--- Supplied records Enclosed Below ---

import Literature.Computability.Complexity.StockmeyerEstimator
import Literature.Computability.Complexity.SamplingChernoff
import Literature.Computability.Complexity.PromiseBPPAmplification
import Literature.Computability.Complexity.UniformProbBlocks
import HarnessLib

/-!
# Set lower bounds by hashing coin blocks to zero: per-block densities and Chernoff over independent blocks

Trunk toolkit (theorems and two definitions), the probability half of a *bit-level* Goldwasser–Sipser
set lower-bound test run on a uniformly random COIN STRING cut into independent blocks — the form in
which an `NP` verifier reads it (S. Hirahara, ECCC TR21-058 (2021), proof of Lemma 4.5, p. 27: a
lower bound protocol `V((1ᵗ, K), y, r)` on coins `r ∼ {0,1}^{p(t)}` with completeness `≥ 1 - 2^{-t}`
and soundness `< 2^{-t}`). The hash of a block is the affine map over `𝔽₂` that the tree's machines
evaluate (`Stockmeyer.coinHash b M κ'`: row `j` at coins `j(M+1) … j(M+1)+M`, `StockmeyerEstimator.lean`;
its `FP` test is `GSRef.hashOkFn`, `GoldwasserSipserRefereeBricks.lean`), the target is `0^{κ'}`:

* `HitZero T κ' b` — some `y ∈ T` (a set of bit vectors of length `M`) is hashed to `0` by the block
  `b`, in the bit-level form `Stockmeyer.HashesToZero` (`↔` the `𝔽₂` form, `hitZero_iff_exists_hash`);
* per-block densities from the per-target bounds of `AffineHashing.lean` and the equal-fibre lemma
  `Stockmeyer.card_filter_coinHash`: with `κ' = κ + 1` output bits, **`density ≥ 3/8` if `|T| ≥ 2^κ`**
  (`card_hitZero_ge`) and **`density ≤ 1/4` if `2|T| ≤ 2^κ`** (`card_hitZero_le`), for every block
  length `B ≥ (κ+1)(M+1)`;
* generic Chernoff–Hoeffding corollaries for densities `≥ 3/8` / `≤ 1/4` and threshold `5u/16`
  (`card_fewGood_le_exp`, `card_manyGood_le_exp`: error `exp(-u/128)`, from `SamplingChernoff.lean`);
* **`uniformProb_fewHits_le_exp`** / **`uniformProb_manyHits_le_exp`** — for a uniformly random
  `r ∈ {0,1}^{uB}` cut into `u` blocks (`(r ⇂ jB) ↾ B`), the probability of fewer than `5u/16`
  hitting blocks is `≤ exp(-u/128)` when `|T| ≥ 2^κ`, and of at least `5u/16` hitting blocks is
  `≤ exp(-u/128)` when `2|T| ≤ 2^κ` (blocks are independent uniform: `PromiseAmp.blockEquiv`, `block_ofFn`).

Written for the inline Lemma 4.5 of the proof plan of
`Literature.Computability.MetaComplexity.Hirahara2021_languageCompression`; independent of it.

## References

* S. Arora, B. Barak, *Computational Complexity: A Modern Approach*, CUP 2009, §8.2.2 (set lower
  bound protocol, Claim 8.16.1), Thm. 7.10 (Chernoff bound) [AroraBarakCC2009].
* S. Goldwasser, M. Sipser, STOC 1986, §4.1 [GoldwasserSipser1986].
* S. Hirahara, ECCC TR21-058 (2021), proof of Lemma 4.5 (p. 27) [Hirahara2021].
-/

noncomputable section

namespace Literature.Computability.Complexity

open Finset Real Stockmeyer AffineHash PromiseAmp

open scoped Classical

/-! ### Generic Chernoff corollaries at densities `3/8` and `1/4`, threshold `5/16` -/

/-- If the good outcomes have density `≥ 3/8`, the `u`-sample sequences with fewer than `5u/16` good
samples number `≤ exp(-u/128) · |α|^u` (lower deviation `u/16`). [cite: AroraBarakCC2009, Thm. 7.10] -/
theorem card_fewGood_le_exp {α : Type*} [Fintype α] [Nonempty α] (good : α → Prop) {u : ℕ} (hu : 0 < u)
    (hdens : (3 / 8 : ℝ) * Fintype.card α ≤ (univ.filter good).card) :
    ((univ.filter fun ω : Fin u → α => ((univ.filter fun i => good (ω i)).card : ℝ) < 5 / 16 * u).card : ℝ) ≤
      exp (-(u : ℝ) / 128) * Fintype.card (Fin u → α) := by
  have hdev := card_lowerDeviation_le_exp good hu (η := 1 / 16) (by norm_num)
  have hα : (0 : ℝ) < Fintype.card α := Nat.cast_pos.2 Fintype.card_pos
  have hp : (3 / 8 : ℝ) ≤ (univ.filter good).card / Fintype.card α := by rw [le_div_iff₀ hα]; linarith
  have hsub : (univ.filter fun ω : Fin u → α => ((univ.filter fun i => good (ω i)).card : ℝ) < 5 / 16 * u) ⊆
      (univ.filter fun ω : Fin u → α => (u : ℝ) * (1 / 16) ≤
        u * ((univ.filter good).card / Fintype.card α) - ((univ.filter fun i => good (ω i)).card : ℝ)) := by
    intro ω hω
    rw [mem_filter] at hω ⊢
    refine ⟨mem_univ _, ?_⟩
    have hu' : (0 : ℝ) ≤ u := Nat.cast_nonneg u
    nlinarith [hω.2, mul_le_mul_of_nonneg_left hp hu']
  refine le_trans (by exact_mod_cast card_le_card hsub) (le_trans hdev (le_of_eq ?_))
  congr 1
  congr 1
  ring

/-- If the good outcomes have density `≤ 1/4`, the `u`-sample sequences with at least `5u/16` good
samples number `≤ exp(-u/128) · |α|^u` (upper deviation `u/16`). [cite: AroraBarakCC2009, Thm. 7.10] -/
theorem card_manyGood_le_exp {α : Type*} [Fintype α] [Nonempty α] (good : α → Prop) {u : ℕ} (hu : 0 < u)
    (hdens : ((univ.filter good).card : ℝ) ≤ (1 / 4 : ℝ) * Fintype.card α) :
    ((univ.filter fun ω : Fin u → α => (5 / 16 : ℝ) * u ≤ ((univ.filter fun i => good (ω i)).card : ℝ)).card : ℝ) ≤
      exp (-(u : ℝ) / 128) * Fintype.card (Fin u → α) := by
  have hdev := card_upperDeviation_le_exp good hu (η := 1 / 16) (by norm_num)
  have hα : (0 : ℝ) < Fintype.card α := Nat.cast_pos.2 Fintype.card_pos
  have hp : ((univ.filter good).card : ℝ) / Fintype.card α ≤ 1 / 4 := by rw [div_le_iff₀ hα]; linarith
  have hsub : (univ.filter fun ω : Fin u → α => (5 / 16 : ℝ) * u ≤ ((univ.filter fun i => good (ω i)).card : ℝ)) ⊆
      (univ.filter fun ω : Fin u → α => (u : ℝ) * (1 / 16) ≤
        ((univ.filter fun i => good (ω i)).card : ℝ) - u * ((univ.filter good).card / Fintype.card α)) := by
    intro ω hω
    rw [mem_filter] at hω ⊢
    refine ⟨mem_univ _, ?_⟩
    have hu' : (0 : ℝ) ≤ u := Nat.cast_nonneg u
    nlinarith [hω.2, mul_le_mul_of_nonneg_left hp hu']
  refine le_trans (by exact_mod_cast card_le_card hsub) (le_trans hdev (le_of_eq ?_))
  congr 1
  congr 1
  ring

--- End of Enclosed Supplied records ---

Across the material above, how many lines include the word "outcomes"? Respond with nothing but the number.

§ Written response
2